[Stored data]
+++++

import Summits.RiemannHypothesis.RiemannHypothesis.Theorems.SemilocalNegCertThirtyOneKinked1812
import HarnessLib

/-!
# Semi-local threshold of the `{∞,2,…,31}` form, negative side: `a*({2,…,31}) ≤ 1855 / 1024 = 1.8115234375` — the wall `q = 37` from a KINKED (piecewise-cubic) witness with slope breaks at the prime-atom images (part 9/14: the kernel facts piece 110 … piece 123 of 163 (imports part 1 only))

Cell `rh-explicit` (HOME `run/shared/lean/pub/rh-explicit/`), seat cc-s2-9 gen2 (HUMAN RULING D-0074 (D5) WEIL data engine; LADDER-RH column WEIL, rung DATA → W-P(P2);
pipeline = cc-s2-4 gen8/gen11's piecewise-witness layer `SemilocalPiecewise{Witness,Increment,IncrementSum,Cert}.lean` + their float finder, every number
re-derived by an independent second engine E2 before filing; gen0's rows: `SemilocalNegCert{ThirteenKinked1423,SeventeenKinked1478,NineteenKinked1573,TwentyThreeKinked1690,TwentyNineKinked1723}*`).
HONEST FRAMING: RH-FREE theorems about the tree's `weilSemilocalThreshold S` of a TRUNCATED Weil form (finitely many places); nothing here bears on the
truth of RH; the lower clause `(log q)/2 ≤ a*(S_q)` at all primes IS RH and is untouched; the SIGN of `δ*(37)` is not claimed.

KINKED row for the wall `q = 37` (`S = {2,…,31}`): at `b = 1855 / 1024 = 1.8115234375 ≈ a*(S_37) + 0.0060` (DATA, two engines, cc-s2-6/cc-s2-3: `a*(S_37) = 1.8055313`)
the polynomial × indicator class is far from negative (tree row `233/128`, `SemilocalNegCertUptoThirtyOne`, `δ*(37) ≤ 0.0149`), whereas an odd piecewise cubic with slope breaks at the images
`|b − log n|` (rounded to `/1024`) of the atoms `n ∈ {2,3,5,7,11,13,17,19,23,29,31}` (the eleven PRIME atoms; images of 4, 8, 9, 16, 25, 27, 32 dropped — with all eighteen kinks λ_min = −8.91·10⁻³, with the primes + 4 + 9: −4.91·10⁻³; kit j253132) is negative by `1.961e-03·‖G‖²`.
Instance: `S = {2, 3, 5, 7, 11, 13, 17, 19, 23, 29, 31}`, `N = 39` (atom table `atomsUptoThirtyOne` / `atomsEnclose_UptoThirtyOne` of `SemilocalNegCertUptoThirtyOne.lean`), 12 pieces of degree ≤ 3, 163 `t`-pieces;
TWO ENGINES on the witness before the kernel: cc-s2-4's float finder `λ_min = -1.9606e-03` and the seat's exact-in-`x` decimal engine E2 `R = -1.9625e-03` (no polar credit);
the exact kernel margin is the certificate's own rational arithmetic (farm report).  ⇒ **`a*({2,…,31}) ≤ 1855 / 1024`, `δ*(37) < 0.006065`** (was `0.0149`).
No data is trusted: every bound is a `decide +kernel` fact.  Folklore throughout.
-/

set_option autoImplicit false
set_option linter.dupNamespace false  -- the mandated namespace repeats `RiemannHypothesis`
set_option Elab.async false  -- serialise the kernel facts: in parallel they exhaust the node's per-process heap (cc-s2-4 gen11, CC4-LEAN §16.10)

noncomputable section

open Complex Filter Set MeasureTheory Topology
open scoped Real

namespace Summit.RiemannHypothesis.RiemannHypothesis.Theorems.SemilocalPolyWitness

open MeasureTheory Set Finset Real
open Literature.NumberTheory.LFunctions
open Summit.RiemannHypothesis.RiemannHypothesis.Theorems.MotivicDoor
open Summit.RiemannHypothesis.RiemannHypothesis.Theorems.MotivicDoor.SemilocalThreshold
open Summit.RiemannHypothesis.RiemannHypothesis.Theorems.MotivicDoor.SemilocalMarkov
open LQ

set_option maxHeartbeats 0 in
/-- kernel fact: piece `110` of `certThirtyOneKinked1812`. -/
theorem check_ThirtyOneKinked1812_piece110 : certThirtyOneKinked1812.checkPiecePW 110 = true := by
  decide +kernel

set_option maxHeartbeats 0 in
/-- kernel fact: piece `111` of `certThirtyOneKinked1812`. -/
theorem check_ThirtyOneKinked1812_piece111 : certThirtyOneKinked1812.checkPiecePW 111 = true := by
  decide +kernel

set_option maxHeartbeats 0 in
/-- kernel fact: piece `112` of `certThirtyOneKinked1812`. -/
theorem check_ThirtyOneKinked1812_piece112 : certThirtyOneKinked1812.checkPiecePW 112 = true := by
  decide +kernel

set_option maxHeartbeats 0 in
/-- kernel fact: piece `113` of `certThirtyOneKinked1812`. -/
theorem check_ThirtyOneKinked1812_piece113 : certThirtyOneKinked1812.checkPiecePW 113 = true := by
  decide +kernel

set_option maxHeartbeats 0 in
/-- kernel fact: piece `114` of `certThirtyOneKinked1812`. -/
theorem check_ThirtyOneKinked1812_piece114 : certThirtyOneKinked1812.checkPiecePW 114 = true := by
  decide +kernel

set_option maxHeartbeats 0 in
/-- kernel fact: piece `115` of `certThirtyOneKinked1812`. -/
theorem check_ThirtyOneKinked1812_piece115 : certThirtyOneKinked1812.checkPiecePW 115 = true := by
  decide +kernel

set_option maxHeartbeats 0 in
/-- kernel fact: piece `116` of `certThirtyOneKinked1812`. -/
theorem check_ThirtyOneKinked1812_piece116 : certThirtyOneKinked1812.checkPiecePW 116 = true := by
  decide +kernel

set_option maxHeartbeats 0 in
/-- kernel fact: piece `117` of `certThirtyOneKinked1812`. -/
theorem check_ThirtyOneKinked1812_piece117 : certThirtyOneKinked1812.checkPiecePW 117 = true := by
  decide +kernel

set_option maxHeartbeats 0 in
/-- kernel fact: piece `118` of `certThirtyOneKinked1812`. -/
theorem check_ThirtyOneKinked1812_piece118 : certThirtyOneKinked1812.checkPiecePW 118 = true := by
  decide +kernel

set_option maxHeartbeats 0 in
/-- kernel fact: piece `119` of `certThirtyOneKinked1812`. -/
theorem check_ThirtyOneKinked1812_piece119 : certThirtyOneKinked1812.checkPiecePW 119 = true := by
  decide +kernel

set_option maxHeartbeats 0 in
/-- kernel fact: piece `120` of `certThirtyOneKinked1812`. -/
theorem check_ThirtyOneKinked1812_piece120 : certThirtyOneKinked1812.checkPiecePW 120 = true := by
  decide +kernel

set_option maxHeartbeats 0 in
/-- kernel fact: piece `121` of `certThirtyOneKinked1812`. -/
theorem check_ThirtyOneKinked1812_piece121 : certThirtyOneKinked1812.checkPiecePW 121 = true := by
  decide +kernel

set_option maxHeartbeats 0 in
/-- kernel fact: piece `122` of `certThirtyOneKinked1812`. -/
theorem check_ThirtyOneKinked1812_piece122 : certThirtyOneKinked1812.checkPiecePW 122 = true := by
  decide +kernel

set_option maxHeartbeats 0 in
/-- kernel fact: piece `123` of `certThirtyOneKinked1812`. -/
theorem check_ThirtyOneKinked1812_piece123 : certThirtyOneKinked1812.checkPiecePW 123 = true := by
  decide +kernel

end Summit.RiemannHypothesis.RiemannHypothesis.Theorems.SemilocalPolyWitness

end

+++++

**WORK INSTRUCTION**
With no other words, report how many lines in the entries hold the string "breaks".

**RESPONSE**
2